Barry Humphries and his Frumpies have decided that they don’t like the campus area as it is, so they want to knock it down and bring Disneyland planning to the area. And I don’t exaggerate here, they state: “…The remaining 50 percent of the structures in the [High Street] corridor lack significant detail for reuse potential when the cost of renovation or their ability to provide appropriately sized retail floor plates is considered.” (15-9) They don’t like the businesses in these buildings, and they don’t adapt well to suburban strip mall taste and requirements, so they’ll be knocked down if they’re not accidentally burnt down.

They have three themes. First, in south campus where Papa Joe’s conveniently went up in flames, they want shopping and dining. They envision “better quality” restaurants (pg. 15-6), “higher caliber” bars (pg. 15-10), and nifty stores like “The Gap” or “The Limited” (pg. 15-6). Excuse me, if the Gap or the Limited want to come into the area, let them do it with their own resources and not with public welfare checks provided through Campus Partners. Oh yeah, they also think the area needs “larger record stores” (pg. 15-7). This is absurd. The campus area is home to the few remaining independent music stores in Columbus. Any attempt to drive out the likes of Used Kids would be a cultural crime against humanity.

Second, the Partners want “to create an art theme at 15th and High.” This will include a new performing arts center on the east side of High, presumably to compliment the already existing Wexner Center and Mershon Auditorium across the street. It’s also a good excuse to tear down a bunch of buildings that are being used improperly by the riff-raff in the neighborhood, according to Campus Partners’ criteria.

Third, and even more absurd, the Partners are planning an “international” theme for the Lane-High area.

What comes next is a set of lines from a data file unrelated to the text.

/-! ### Moore's theorem: no isolated point of non-connectedness im kleinen -/

/-- **Moore's theorem** (Kuratowski II §49.VI; Whyburn (1942), I (12.3)): a compact
preconnected set which is connected im kleinen at each of its points other than `p` is connected
im kleinen at `p` too. [cite: PommerenkeBBCM1992, §2.2] -/
theorem IsCIKAt.of_forall_ne {K : Set X} (hK : IsCompact K) (hKc : IsPreconnected K) {p : X}
    (hp : p ∈ K) (h : ∀ x ∈ K, x ≠ p → IsCIKAt K x) : IsCIKAt K p := by
  by_contra hnot
  simp only [IsCIKAt, not_forall, not_exists, exists_prop, not_and] at hnot
  obtain ⟨ε, hε, hbadε⟩ := hnot
  -- `K` is not inside `B(p, ε)` (else the component of `p` there is all of `K`)
  have hfar : ∃ y₀ ∈ K, ε ≤ dist y₀ p := by
    by_contra hfar
    push Not at hfar
    have hKball : K ∩ ball p ε = K := inter_eq_left.2 fun y hy ↦ mem_ball.2 (hfar y hy)
    refine hbadε 1 one_pos ?_
    rw [hKball]
    exact inter_subset_left.trans (hKc.subset_connectedComponentIn hp Subset.rfl)
  set e : ℝ := ε / 2 with he
  have hepos : 0 < e := by positivity
  have heε : e < ε := by rw [he]; linarith
  -- bad points `yₙ → p` outside the component `C` of `p` in `K ∩ B(p, ε)`
  set C : Set X := connectedComponentIn (K ∩ ball p ε) p with hC
  have hbad : ∀ n : ℕ, ∃ y ∈ K, dist y p < min (1 / ((n : ℝ) + 1)) e ∧ y ∉ C := by
    intro n
    have hδ : 0 < min (1 / ((n : ℝ) + 1)) e := lt_min (by positivity) hepos
    have := hbadε _ hδ
    rw [not_subset] at this
    obtain ⟨y, ⟨hyK, hyb⟩, hyC⟩ := this
    exact ⟨y, hyK, mem_ball.1 hyb, hyC⟩
  choose y hyK hyd hyC using hbad
  have hyp : Tendsto y atTop (𝓝 p) := by
    rw [Metric.tendsto_nhds]
    intro r hr
    obtain ⟨N, hN⟩ := exists_nat_gt (1 / r)
    refine eventually_atTop.2 ⟨N, fun n hn ↦ ?_⟩
    have h1 : dist (y n) p < 1 / ((n : ℝ) + 1) := (hyd n).trans_le (min_le_left _ _)
    have h2 : 1 / ((n : ℝ) + 1) ≤ r := by
      rw [div_le_iff₀ (by positivity)]
      have hN' : (N : ℝ) ≤ n := by exact_mod_cast hn
      have : 1 / r < (n : ℝ) + 1 := by linarith
      rw [div_lt_iff₀ hr] at this
      linarith
    exact h1.trans_le h2
  -- their components `Dₙ` in `F = K ∩ B̄(p, e)`
  set F : Set X := K ∩ closedBall p e with hF
  have hFc : IsCompact F := hK.inter_right isClosed_closedBall
  set D : ℕ → Set X := fun n ↦ connectedComponentIn F (y n) with hD
  have hyF : ∀ n, y n ∈ F := fun n ↦ ⟨hyK n, mem_closedBall.2 ((hyd n).le.trans (min_le_right _ _))⟩
  have hyDn : ∀ n, y n ∈ D n := fun n ↦ mem_connectedComponentIn (hyF n)
  have hDF : ∀ n, D n ⊆ F := fun n ↦ connectedComponentIn_subset _ _
  -- `Dₙ` reaches the sphere of radius `e` (boundary bumping)
  have hz : ∀ n, ∃ z ∈ D n, dist z p = e := fun n ↦ by
    obtain ⟨y₀, hy₀K, hy₀⟩ := hfar
    exact exists_mem_connectedComponentIn_sphere hK hKc (hyK n)
      ((hyd n).le.trans (min_le_right _ _)) ⟨y₀, hy₀K, heε.trans_le hy₀⟩
  choose z hzD hzd using hz
  -- the continuum `L = Ls Dₙ` through `p`, inside the component `C'` of `p` in `F`
  set L := seqLimsup D with hL
  have hpL : p ∈ L := mem_seqLimsup_of_tendsto hyDn hyp
  have hLF : L ⊆ F := seqLimsup_subset hFc.isClosed hDF
  have hLconn : IsPreconnected L :=
    isPreconnected_seqLimsup (fun n ↦ isPreconnected_connectedComponentIn) hFc hDF hyDn hyp
  set C' : Set X := connectedComponentIn F p with hC'
  have hLC' : L ⊆ C' := hLconn.subset_connectedComponentIn hpL hLF
  have hC'C : C' ⊆ C := connectedComponentIn_mono p
    (inter_subset_inter_right _ (closedBall_subset_ball heε))
  -- a point of `L` on the sphere of radius `e`, hence one at distance `e / 2`
  obtain ⟨z₀, -, ψ, hψ, hconv⟩ := hFc.tendsto_subseq (x := z) fun n ↦ hDF n (hzD n)
  have hz₀L : z₀ ∈ L := mem_seqLimsup_of_subseq hψ (y := z ∘ ψ) (fun k ↦ hzD (ψ k)) hconv
  have hz₀d : dist z₀ p = e := by
    have h1 : Tendsto (fun k ↦ dist ((z ∘ ψ) k) p) atTop (𝓝 (dist z₀ p)) :=
      (continuous_id.dist continuous_const).continuousAt.tendsto.comp hconv
    have h2 : (fun k ↦ dist ((z ∘ ψ) k) p) = fun _ ↦ e := by funext k; exact hzd (ψ k)
    rw [h2] at h1
    exact tendsto_nhds_unique h1 tendsto_const_nhds
  obtain ⟨q, hqL, hqd⟩ : ∃ q ∈ L, dist q p = e / 2 := by
    have hcd : Continuous fun w : X ↦ dist w p := continuous_id.dist continuous_const
    have hIVT := hLconn.intermediate_value hpL hz₀L (f := fun w ↦ dist w p) hcd.continuousOn
    have hmem : e / 2 ∈ Icc (dist p p) (dist z₀ p) := by
      rw [dist_self, hz₀d]; exact ⟨by linarith, by linarith⟩
    obtain ⟨q, hqL, hq⟩ := hIVT hmem
    exact ⟨q, hqL, hq⟩
  have hqK : q ∈ K := (hLF hqL).1
  have hqp : q ≠ p := by
    intro hqp; rw [hqp, dist_self] at hqd; linarith
  -- connectedness im kleinen at `q`, radius `e / 4`
  obtain ⟨δq, hδq, hVsub⟩ := h q hqK hqp (e / 4) (by positivity)
  set V : Set X := connectedComponentIn (K ∩ ball q (e / 4)) q with hV
  have hqV : q ∈ V := mem_connectedComponentIn ⟨hqK, mem_ball_self (by positivity)⟩
  have hVF : V ⊆ F := by
    intro v hv
    obtain ⟨hvK, hvq⟩ := connectedComponentIn_subset _ _ hv
    refine ⟨hvK, mem_closedBall.2 ?_⟩
    calc dist v p ≤ dist v q + dist q p := dist_triangle _ _ _
      _ ≤ e / 4 + e / 2 := add_le_add (mem_ball.1 hvq).le hqd.le
      _ ≤ e := by linarith
  -- some `Dₙ` meets `B(q, δq)`, hence contains `V ∋ q`, hence is the component of `p`
  obtain ⟨n, x', hx'D, hx'q⟩ := (hqL δq hδq).exists
  have hx'V : x' ∈ V := hVsub ⟨(hDF n hx'D).1, hx'q⟩
  have hVD : V ⊆ D n := by
    have h1 : V ⊆ connectedComponentIn F x' :=
      isPreconnected_connectedComponentIn.subset_connectedComponentIn hx'V hVF
    rwa [← connectedComponentIn_eq hx'D] at h1
  have hqD : q ∈ D n := hVD hqV
  have hDC' : D n = C' := by
    show connectedComponentIn F (y n) = C'
    rw [connectedComponentIn_eq hqD, ← connectedComponentIn_eq (hLC' hqL)]
  exact hyC n (hC'C (hDC' ▸ hyDn n))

Their plan will destroy perhaps the most ethnically diverse neighborhood strip in all of Ohio: name another strip in Ohio that has affordable real Chinese, Indian, Korean, Ethiopian, and Mexican restaurants in such close proximity. Most likely they will remove this actually existing cultural diversity and replace it with the food court at Lane Avenue Shopping Center, or Chi-Chi’s.

As Randy Morrison of the Godman Guild pointed out in his comments on the Campus Partners plan, the plan requires massive “displacement” and another plan is needed to “mitigate” this. Campus Partners is undertaking an ethnic and economic cleansing of the university district. This sounds like the preferences of middle-aged, middle-class former students, not the actual students who have different tastes and limited incomes.

The plan is so vile and pernicious that Barry Humphries, the infamous demolition man from the Battelle neighborhood, needed to hire Frumpies to cover the destruction of some of the last remaining culturally diverse “free spaces” from the student movement of the 1960s. Those who built bridges 25 years ago to other ethnic and racial communities are now using their progressive credentials to blow them up. While muttering to themselves that they are still “stardust and golden” they are destroying the campus area in order to save it.

A basic definition of theft is taking something that doesn’t belong to you. Campus Partners is planning legally sanctioned criminal activity. Their Disneyesque centralized planning will destroy businesses and private property they deem unworthy. It will eradicate the organically grown culture, flavor, character and mystique of the campus area and replace it with plastic suburban sterility. They now look to the Ohio State Board of Trustees for their blessing–a board whose membership constitutes Ohio’s “power elite,” essentially the same class of people who deforested Franklin Park, sterilized the North Market and homogenized the Ohio State Fair. But this will be their greatest criminal caper.

It’s not too late to stop the insanity. People opposed to this plan need to rise up and use any means necessary to make your voices heard.